She got me thinking about my own virginity and how I define it.  I don’t have a key moment to hang “losing my virginity” on, precisely for the reasons she identifies. 

I can remember my first serious sexual contact with someone else.  Ian, back of the Film Society at Naenae College, age 14, magic fingers, the idea of which still tease me with pleasure.

I can remember my first orgasm with someone else.  Mark, his bedroom in a Wainuiomata house, age 16, and while I knew plenty about my own body by then, the process of coming through someone else’s mouth was pretty damn revelatory.

I can remember the first time I “slept with” a woman.  Karen, Hastings, age 20, complete astonishment at the sensuous delight of entangling limbs and bodies with someone with the same softnesses as me.

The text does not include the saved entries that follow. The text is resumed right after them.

import Summits.QuantumFields.YangMills.Theorems.BalabanUVNodesN21NormaliseMeasurableDefs
import Summits.QuantumFields.YangMills.Theorems.BalabanUVNodesN21RStepMarginalsBgIL

/-!
# N21 (NE7c), strategy s3 «alternative currency», file 37 — AT THE MEASURABLY NORMALISED FAMILY OF RECORD `𝔟ᴺᴹ`: KT-28's (LOC) and the mixture road's
# ℝ-step identities ((0.4) per summand, post-ℝ weight = pre-ℝ weight, the (N)∕(Eoff) marginal identity) with (LOC), (DISJ) AND (H-U) ALL THEOREMS —
# binders left: the telescope provisos, the numerics, the `Z`-geometry of the OFF cubes

HEADER — WORK-UNIT METADATA.  Seat `pub-ymgap-dag-n21-e` (R141 (C) fan-out, node N21 = NE7c `T4IndicatorShell.ShellWeightBound`, strategy s3), g11, file 37;
the one-application file of 34b (`𝔟ᴺᴹ := bgNormMFamOfRecord F N ν`, carrying (H-L) `interiorLocalBg_bgNormMFam` and (H-U) `localBgMeasurableBg_bgNormMFam` as
THEOREMS) at 35 (`…N21InteriorLocalBg`) and 36 (`…N21RStepMarginalsBgIL`).  Lane: `--kind proof --supports stmt-QuantumFields-20544 --as helper` (K3⁷
`SpineGivenEndpointR13SepCoPH`).  Count-neutral.

THE CONTENT (file 32's statements with `normalise (bgFamOfRecord …) _ ↦ bgNormMFamOfRecord F N ν K k` and the binder `hU` GONE):
§1 ★★ `fibreIndep_chiSeqNM_off_of_far` ∕ `fibreIndep_chiSeqNM_off_of_far_fibOfSeq` — KT-28's (LOC) at `𝔟ᴺᴹ` MODULO NUMERICS ONLY (35 (A3) ∕ (A5)).
§2 ★ `integral_rstepSummand_eq_bgNM` · ★ `rstepWeight_eq_bgNM` — (0.4) per summand ∕ per threshold vector at `u := statᴺᴹ` (36 §2).
§3 ★★ `map_rstepSummand_eq_bgNM` · ★★ `map_rstepSummand_eq_bgNM_fibOfSeq` — the (N)∕(Eoff) marginal identity at `u := statᴺᴹ` (36 §3).
§4 (28 (N4) at `𝔟ᴺᴹ`) `chiSlotNM_eq_chiSlot_of_solvable_of_huniq` · `chiSlotNM_le_chiSlot_of_huniq` · ★ `chiSeqNM_le_chiSeqOfRecord_of_huniq` — the identification with the
   record's RAW χ: equal on solvable cubes under plaquette-uniqueness `huniq` (DISPLAYED; [15] Thm 1's consequence), dominated everywhere (`χᴺᴹ ≤ χ`).
§5 (K0c's row (P3) generic in the family) `measurable_chiSeqOfRecordBg_of_localBg` · ★ `measurable_chiSeqNM` — `χᴺᴹ_k(Ω_k)` is measurable, NO hypothesis.
Binders left, all DISPLAYED: `TermProvisos fib f″ f C` (the telescope's provisos on the factor-free parts), the numerics `0 < k ≤ m + K`, `1 ≤ M₁`, `1 ≤ M₂`,
`L·M₁ ≤ L^{k+1}M₂R_k`, and the geometry `□^{≈7} ∩ Z = ∅` on the cube family `A` (which cubes are OFF; the ON-set is counted by file 33).

HONEST FRAMING.  NE7c is NOT PRINTED and NOT PROVED.  [folklore] bookkeeping: seven applications.  `𝔟ᴺᴹ` is an OFFERED twin of the family of record (same class,
same solvable domain, a (2.12) minimiser wherever the record's map is one); the identification of its χ with the record's RAW χ stays one-sided under `huniq` exactly as
for `𝔟ᴺ` (28 (N4)); no record is restated or re-pointed; N21 NOT discharged; counts UNMOVED (typed 28∕28 · discharged 5∕27); count-neutral; one finite 𝕋⁴ at fixed
`ε`; NOT ℝ⁴ ∕ OS ∕ mass gap ∕ Clay.  No `sorry`, no `axiom`, no `instance`, no `notation`.

CITATION HEADER (lean-in-tree rule 2026-08-18).  BY NAME: 34b `bgNormMFamOfRecord` ∕ `interiorLocalBg_bgNormMFam` ∕ `localBgMeasurableBg_bgNormMFam`; 13a
`chiSmall_eq_smallInd_iSup`; n20-d `N20ChiSemantics.chiSmall_ukBox_eq_one_of_not_solvable` ∕ `isMinimizer_ukBox_of_solvable`; FILE 19 `chiSeqOfRecordBg_apply` ∕
`chiSeqOfRecordBg_bgFam`; FILE 4 `chiSeqOfRecord`; `T4AxialGaugeFixing.measurable_chiSmall`; `B14.Eq218Concrete.chiSmall` ∕ `chiSmall_nonneg` ∕ `chiSmall_le_one`; 35
`fibreIndep_chiSeqBg_off_of_far` ∕ `fibreIndep_chiSeqBg_off_of_far_fibOfSeq`; 36 `integral_rstepSummand_eq_bgIL` ∕ `rstepWeight_eq_bgIL` ∕ `map_rstepSummand_eq_bgIL` ∕
`map_rstepSummand_eq_bgIL_fibOfSeq`; def-R `Node00.cubeEnl` ∕ `cubeSide` ∕ `cubeIndices` ∕ `RkOfRecord` ∕ `plaqInside` ∕ `bondsMeeting` ∕ `fibOfSeq` ∕ `zpOfSeq` ∕
`SeqOfRecord` ∕ `Stage7Numerics` ∕ `TowerNumerics`; `B14.Eq218Concrete.Seq` ∕ `cubesIn`; b01 `B15.BasicStep.normTerm`; `T4ObservableTelescope.TermProvisos`; `T4DressedR.FibreIndep`;
`T4IndicatorShell.smallInd`; `T4LipschitzLedger.Pol`; `Setup.fieldMeasure`; r11 `B14.Eq216Concrete.ukBox`.  Context only (SHAPE, nothing asserted): [Balaban1989LargeFieldI]
(0.3)–(0.4) p. 176, (1.1) p. 177; [Balaban1988Convergent] (2.16)–(2.18) p. 257.
-/

set_option autoImplicit false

All up, I’ve used these markers to define my loss of “virginity”.  None of them have anything to do with my bedsheets being tested for blood, or intercourse, or the colour of my urine changing, or getting married, or any of the other weird and wonderful ways virginity has been interpreted (and still is in some cultures) over the years.

They have in common awe-inspiring and new experiences of my body with someone else.  They have in common complete and utter panting, sweaty desire, tangled through the imaginary as well as the physical.  They are all experiences I look back on and smile over, have discussed with lovers since, helped form my own sense of entitlement to sexual pleasure.

The first two, notably, are not about what I was doing to/for my male partner.  Ian, I’m afraid,  and uniquely in my sexual interactions with other people, did not receive parallel touch from me ever.  We had nothing in common but the Film Society, I didn’t really fancy him, just his fingers, and the beautiful relationship lasted but three weeks.  Mark on the other hand, I have many fond memories of desire and touching, on the Wainuiomata house night and many others.

I’m interested in how other people have defined their virginity – feel free to tell as much or as little as you wish.